Average mortgage rates have fallen over the past two weeks, but there is now little difference between a two-year and a five-year fixed rate.
With the majority of the market poised to expect interest rates and mortgage rates to fall in the coming months, many borrowers have been torn between locking in for just two years in the hope of a better deal next time, or securing the lower five-year rate for a longer period of certainty.
For some, the choice may now be easier – or more difficult, depending on your position – because the difference between the average two-year fix and the average five-year fix has just fallen to a two-year low, according to Moneyfactscompare.co.uk.
The gap between the two rate lengths is now just 0.23%, with two-year fixed rates now averaging 5.48% and five-year fixed rates averaging 5.25% across all loan to values. This is the shortest gap since January 2023, when the difference was just 0.16%.
Average mortgage rates have also fallen since December 2024’s figures, when the average two-year fixed rate was 5.52% and the average five-year was 5.28%. Rates have dropped across all loan to value brackets, while the average standard variable rate (SVR) is also lower, falling from 7.85% to 7.81% this month.
The only rate to have seen an uptick was the average two-year tracker, which has moved up slightly from 5.46% to 5.47%.
Improved mortgage rates and better choice
According to Moneyfacts, there was more good news for borrowers this month as the number of products on the shelf increased from 6,486 in December to 6,508 in January. Compared with a year ago, product choice is “substantially higher”, when lenders only had 5,899 deals to choose from.
This demonstrates that lenders are keen to compete for customers, and means that anyone looking to take out a new mortgage or remortgage at the moment will be more likely to find a product tailored to their needs.

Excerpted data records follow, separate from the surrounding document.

/-- **Restriction**: removing the constant row `0` of an `(m+1) × (m+1)` Latin annulus (and the
symbol `0`) gives an `m × (m+1)` Latin annulus. [cite: BurgisserIkenmeyer2017, Rem. 3.26] -/
theorem isLatinAnnulus_restrict (B : Fin (m + 1) → Fin (m + 1) → Fin (m + 1))
    (hB : IsLatinAnnulus (d := m + 1) B) (hne : ∀ (κ' : Fin m) (j : Fin (m + 1)), B κ'.succ j ≠ 0) :
    IsLatinAnnulus (d := m + 1) fun (κ' : Fin m) (j : Fin (m + 1)) => (B κ'.succ j).pred (hne κ' j) := by
  obtain ⟨hB1, hB2⟩ := hB
  refine ⟨fun j => Finite.injective_iff_bijective.mp fun κ₁ κ₂ h => ?_,
    fun i => Finite.injective_iff_bijective.mp fun κ₁ κ₂ h => ?_⟩
  · exact Fin.succ_injective _ ((hB1 j).injective (Fin.pred_inj.mp h))
  · have h' : B κ₁.succ ⟨((i : ℕ) + (κ₁ : ℕ)) % (m + 1), Nat.mod_lt _ i.pos⟩ =
        B κ₂.succ ⟨((i : ℕ) + (κ₂ : ℕ)) % (m + 1), Nat.mod_lt _ i.pos⟩ := Fin.pred_inj.mp h
    rw [latinAnnulus_idx_pred i κ₁ _ (Nat.mod_lt _ i.pos),
      latinAnnulus_idx_pred i κ₂ _ (Nat.mod_lt _ i.pos)] at h'
    exact Fin.succ_injective _ ((hB2 (i - 1)).injective h')

/-- Restriction of an extension is the original annulus. [cite: BurgisserIkenmeyer2017, Rem. 3.26] -/
theorem restrict_extend (A : Fin m → Fin (m + 1) → Fin m)
    (hne : ∀ (κ' : Fin m) (j : Fin (m + 1)),
      Matrix.vecCons (0 : Fin (m + 1)) (fun κ'' => (A κ'' j).succ) κ'.succ ≠ 0) :
    (fun (κ' : Fin m) (j : Fin (m + 1)) =>
      (Matrix.vecCons (0 : Fin (m + 1)) (fun κ'' => (A κ'' j).succ) κ'.succ).pred (hne κ' j)) = A := by
  funext κ' j
  rw [Fin.pred_eq_iff_eq_succ, Matrix.cons_val_succ]

/-- Extension of a restriction is the original annulus (row `0` being constantly `0`).
[cite: BurgisserIkenmeyer2017, Rem. 3.26] -/
theorem extend_restrict (B : Fin (m + 1) → Fin (m + 1) → Fin (m + 1)) (h0 : ∀ j, B 0 j = 0)
    (hne : ∀ (κ' : Fin m) (j : Fin (m + 1)), B κ'.succ j ≠ 0) :
    (fun κ j => Matrix.vecCons (0 : Fin (m + 1)) (fun κ' => ((B κ'.succ j).pred (hne κ' j)).succ) κ) =
      B := by
  funext κ j
  refine Fin.cases ?_ (fun κ' => ?_) κ
  · rw [Matrix.cons_val_zero, h0]
  · rw [Matrix.cons_val_succ, Fin.succ_pred]

/-- The extension has the same column signs (the new symbol `0` sits on top of every column and
creates no inversion: `sgn (decomposeFin.symm (0, π)) = sgn π`). [cite: BurgisserIkenmeyer2017, Rem. 3.26] -/
theorem annulusColSign_extend (A : Fin m → Fin (m + 1) → Fin m)
    (hA1 : ∀ j, Function.Bijective fun κ' => A κ' j) :
    annulusColSign (d := m + 1) (fun κ j => Matrix.vecCons (0 : Fin (m + 1)) (fun κ' => (A κ' j).succ) κ) =
      annulusColSign (d := m + 1) A := by
  unfold annulusColSign
  refine Finset.prod_congr rfl fun j _ => ?_
  show Kumar2015.seqSign (fun κ => Matrix.vecCons (0 : Fin (m + 1)) (fun κ' => (A κ' j).succ) κ) =
    Kumar2015.seqSign fun κ' => A κ' j
  rw [show (fun κ => Matrix.vecCons (0 : Fin (m + 1)) (fun κ' => (A κ' j).succ) κ) =
      ⇑(Equiv.Perm.decomposeFin.symm (0, Equiv.ofBijective (fun κ' => A κ' j) (hA1 j))) from by
      rw [coe_decomposeFin_symm_zero]; rfl,
    Kumar2015.seqSign_coe_perm, Equiv.Perm.decomposeFin.symm_sign, if_pos rfl, one_mul]
  exact (Kumar2015.seqSign_coe_perm (Equiv.ofBijective (fun κ' => A κ' j) (hA1 j))).symm

open Classical in
/-- **`m × (m+1)` Latin annuli over `[m]` ↔ `(m+1) × (m+1)` Latin annuli over `[m+1]` whose row `0`
is constantly the new symbol `0`**, preserving column signs; hence the signed counts agree.
[cite: BurgisserIkenmeyer2017, Rem. 3.26] -/
theorem latinAnnulusCount_eq_sum_annulus_rowZero (m : ℕ) :
    latinAnnulusCount m (m + 1) =
      ∑ B ∈ (Finset.univ.filter fun B : Fin (m + 1) → Fin (m + 1) → Fin (m + 1) =>
        IsLatinAnnulus (d := m + 1) B ∧ ∀ j, B 0 j = 0), ((annulusColSign B : ℤˣ) : ℤ) := by
  classical
  unfold latinAnnulusCount
  refine Finset.sum_bij'
    (fun A _ => fun κ j => Matrix.vecCons (0 : Fin (m + 1)) (fun κ' => (A κ' j).succ) κ)
    (fun B hB => fun κ' j => (B κ'.succ j).pred
      (latinAnnulus_succ_entry_ne_zero B (Finset.mem_filter.mp hB).2.1.1
        (Finset.mem_filter.mp hB).2.2 κ' j))
    ?_ ?_ ?_ ?_ ?_
  · intro A hA
    exact Finset.mem_filter.mpr ⟨Finset.mem_univ _, isLatinAnnulus_extend A (Finset.mem_filter.mp hA).2,
      fun j => Matrix.cons_val_zero _ _⟩
  · intro B hB
    exact Finset.mem_filter.mpr ⟨Finset.mem_univ _,
      isLatinAnnulus_restrict B (Finset.mem_filter.mp hB).2.1 _⟩
  · intro A hA
    exact restrict_extend A _
  · intro B hB
    exact extend_restrict B (Finset.mem_filter.mp hB).2.2 _
  · intro A hA
    rw [annulusColSign_extend A (Finset.mem_filter.mp hA).2.1]

end Extension


/-! ### Assembly: `latinColCount (m+1) = ± (m+1)! · latinAnnulusCount m (m+1)`; BI Rem. 3.26 holds -/

section Assembly

/-- **The signed count of `m × (m+1)` Latin annuli is `±` the column-signed count of Latin squares
of order `m + 1` divided by `(m+1)!`**: `latinColCount (m+1) = (∏_j sgn(x ↦ j − x)) · (m+1)! ·
latinAnnulusCount m (m+1)` (the three bijections of this file and of `BI17LatinAnnuliProofs.lean`).
[cite: BurgisserIkenmeyer2017, Rem. 3.26] [cite: Kumar2015, Conj. 4.3] -/
theorem latinColCount_succ_eq_sign_mul_factorial_mul_latinAnnulusCount (m : ℕ) :
    Kumar2015.latinColCount (m + 1) =
      (((∏ j : Fin (m + 1), Equiv.Perm.sign (Equiv.subLeft j : Equiv.Perm (Fin (m + 1)))) : ℤˣ) : ℤ) *
        ((((m + 1).factorial : ℕ) : ℤ) * latinAnnulusCount m (m + 1)) := by
  rw [latinColCount_succ_eq_factorial_mul_sum_rowZero, sum_rowZero_eq_sign_mul_sum_annulus_rowZero,
    ← latinAnnulusCount_eq_sum_annulus_rowZero]
  ring

/-- **`#{even m × (m+1) Latin annuli} ≠ #{odd ones}` iff `♯CELS(m+1) ≠ ♯COLS(m+1)`** (Kumar's
column-signed count of Latin squares of order `m + 1` is nonzero).
[cite: BurgisserIkenmeyer2017, Rem. 3.26] [cite: Kumar2015, Conj. 4.3] -/
theorem latinAnnulusCount_ne_zero_iff_latinColCount_succ_ne_zero (m : ℕ) :
    latinAnnulusCount m (m + 1) ≠ 0 ↔ Kumar2015.latinColCount (m + 1) ≠ 0 := by
  rw [latinColCount_succ_eq_sign_mul_factorial_mul_latinAnnulusCount, mul_ne_zero_iff, mul_ne_zero_iff,
    and_iff_right (Units.ne_zero _),
    and_iff_right (Int.natCast_ne_zero.mpr (Nat.factorial_ne_zero (m + 1)))]

/-- **`#{even m × (m+1) Latin annuli} ≠ #{odd ones}` iff the Alon–Tarsi conjecture holds for
`m + 1`** (with the tree's `AlonTarsiConjecture`, via Huang–Rota / Kumar Rem. 4.5
`latinColCount_ne_zero_iff`). [cite: BurgisserIkenmeyer2017, Rem. 3.26] [cite: Kumar2015, Rem. 4.5] -/
theorem latinAnnulusCount_ne_zero_iff_alonTarsi (m : ℕ) :
    latinAnnulusCount m (m + 1) ≠ 0 ↔
      Literature.Barriers.ValiantsHypothesis.AlonTarsiConjecture (m + 1) := by
  rw [latinAnnulusCount_ne_zero_iff_latinColCount_succ_ne_zero,
    Literature.Barriers.ValiantsHypothesis.latinColCount_ne_zero_iff]

/-- **BI 2017 Rem. 3.26, the verification `m = 5`** ("We verified … for `m = 1, 3, 5,` and `7`"):
PROVED from the Alon–Tarsi conjecture for `6 = 5 + 1 = 7 − 1`, a theorem of the tree (Drisko/Glynn).
[cite: BurgisserIkenmeyer2017, Rem. 3.26] -/
theorem latinAnnulusCount_five_six_ne_zero : latinAnnulusCount 5 6 ≠ 0 :=
  (latinAnnulusCount_ne_zero_iff_alonTarsi 5).mpr
    (Literature.Barriers.ValiantsHypothesis.alonTarsi_of_even_le_24_holds
      (by decide) (by norm_num) (by norm_num))

/-- **BI 2017 Rem. 3.26, the verification `m = 7`**: PROVED from the Alon–Tarsi conjecture for
`8 = 7 + 1`, a theorem of the tree (Drisko). [cite: BurgisserIkenmeyer2017, Rem. 3.26] -/
theorem latinAnnulusCount_seven_eight_ne_zero : latinAnnulusCount 7 8 ≠ 0 :=
  (latinAnnulusCount_ne_zero_iff_alonTarsi 7).mpr
    (Literature.Barriers.ValiantsHypothesis.alonTarsi_of_even_le_24_holds
      (by decide) (by norm_num) (by norm_num))

/-- **BI 2017, Rem. 3.26 — DISCHARGE of the named fact `BI2017_rem_3_26`**
(`BI17FundamentalInvariantForms.lean`): the three equivalences (`BI17LatinAnnuliProofs.lean`) and
all four verifications `m = 1, 3, 5, 7` (here `m = 5, 7` through `AT(6)`, `AT(8)`).
[cite: BurgisserIkenmeyer2017, Rem. 3.26] -/
theorem BI2017_rem_3_26_holds : BI2017_rem_3_26 :=
  BI2017_rem_3_26_of_counts latinAnnulusCount_five_six_ne_zero latinAnnulusCount_seven_eight_ne_zero

/-- `P_m(X_1⋯X_m) ≠ 0 ↔ AT(m+1)` for every `m` (BI's `P_m` of eq. (3.7) at the Chow form; Rem. 3.26
combined with `latinAnnulusCount_ne_zero_iff_alonTarsi`). [cite: BurgisserIkenmeyer2017, Rem. 3.26] -/
theorem aeval_oddCayleyP_prod_X_ne_zero_iff_alonTarsi (m : ℕ) :
    aeval (formCoeff m (∏ i : Fin m, X i : MvPolynomial (Fin m) ℂ))
        (oddCayleyP (k := ℂ) m (Equiv.refl (Fin m))) ≠ 0 ↔
      Literature.Barriers.ValiantsHypothesis.AlonTarsiConjecture (m + 1) := by
  rw [aeval_oddCayleyP_prod_X_ne_zero_iff, latinAnnulusCount_ne_zero_iff_alonTarsi]

/-- **For odd `m ≥ 3`: `e(X_1⋯X_m) = m + 1 ↔ AT(m+1)`** — the odd companion of BI Prop. 3.25
("Let `m` be even. Then `e(X_1…X_m) ≥ m` and equality holds iff the Alon-Tarsi conjecture is true for
`m`") obtained from Rem. 3.26 ("for odd `m` we have `e(X_1…X_m) = m+1` iff [the annulus count is
nonzero]") and `latinAnnulusCount_ne_zero_iff_alonTarsi`. [cite: BurgisserIkenmeyer2017, Rem. 3.26] -/
theorem minimalDegree_prod_X_eq_succ_iff_alonTarsi {m : ℕ} (hodd : Odd m) (hm : 3 ≤ m) :
    minimalDegree m (∏ i : Fin m, X i : MvPolynomial (Fin m) ℂ) = m + 1 ↔
      Literature.Barriers.ValiantsHypothesis.AlonTarsiConjecture (m + 1) := by
  rw [BI2017_rem_3_26_part3 m hodd hm, latinAnnulusCount_ne_zero_iff_alonTarsi]

/-- **`e(X_1⋯X_m) = m + 1` unconditionally for odd `3 ≤ m ≤ 23`** (the Alon–Tarsi conjecture being a
theorem of the tree for even sizes `≤ 24`). [cite: BurgisserIkenmeyer2017, Rem. 3.26] -/
theorem minimalDegree_prod_X_eq_succ_of_le {m : ℕ} (hodd : Odd m) (hm : 3 ≤ m) (h23 : m ≤ 23) :
    minimalDegree m (∏ i : Fin m, X i : MvPolynomial (Fin m) ℂ) = m + 1 :=
  (minimalDegree_prod_X_eq_succ_iff_alonTarsi hodd hm).mpr
    (Literature.Barriers.ValiantsHypothesis.alonTarsi_of_even_le_24_holds hodd.add_one
      (by omega) (by omega))

end Assembly

end Literature.Computability.AlgebraicComplexity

Mortgage products can vary considerably, meaning borrowers should consider much more than just mortgage rates. As well as product length, some products will come with higher fees, whereas others have no fees. Some will also offer added incentives, such as cash back or free legal fees, which can be beneficial depending on your circumstances.
The greater your deposit, the greater your choice of mortgage options. Moneyfacts’ figures show that, for borrowers looking to secure a mortgage with just a 5% deposit (95% LTV), there are only 366 products. But for those with just a slightly higher deposit of 10% (90%), product choice soars to 759, while borrowers with 40% deposits can choose from 780 deals.
Of course, mortgage rates are also considerably more favourable for those with higher deposits. The average two-year fixed rate with a 60% LTV is now just 4.96%, while the average rate for a five-year fix is just 4.79%. Depending on your circumstances and the level of fee you pay, you could secure a rate below this figure.
Remortgage activity “will be booming”
With millions of borrowers due to come off fixed rate mortgage deals in 2025, Moneyfacts says “remortgage activity will be booming” this year. Although mortgage rates are higher than they were pre-2022, they are at a much more ideal level for those looking to remortgage than they were last summer.
Rachel Springall, finance expert at Moneyfacts, said: “There was a mix of rises and falls during 2024 and it will be hard to predict where interest rates might go this year, particularly should stubborn inflation persist.
“However, there were big expectations for fixed mortgage rates to fall, but this could take longer should the markets be unsettled and if swap rates start to rise. Lenders may be cautious in their rate setting but they need to make efforts to entice new business and act quickly if there is volatility on future rate expectations.”
The shelf life of products at current mortgage rates is 21 days on average, which is the same as last month and represents stability in the market. While it is difficult to predict where mortgage rates will go this year, Rachel thinks it is unlikely that there will be mass product withdrawals this year; instead, mortgage rates could fluctuate.
She added: “Therefore, it’s wise for borrowers to not delay refinancing their deal, as falling onto a revert rate would be costly. Those coming off the average five-year fixed deal from January 2020 would have been charged 2.74%, but the average Standard Variable Rate (SVR) is now 7.81%, more than 5% higher.”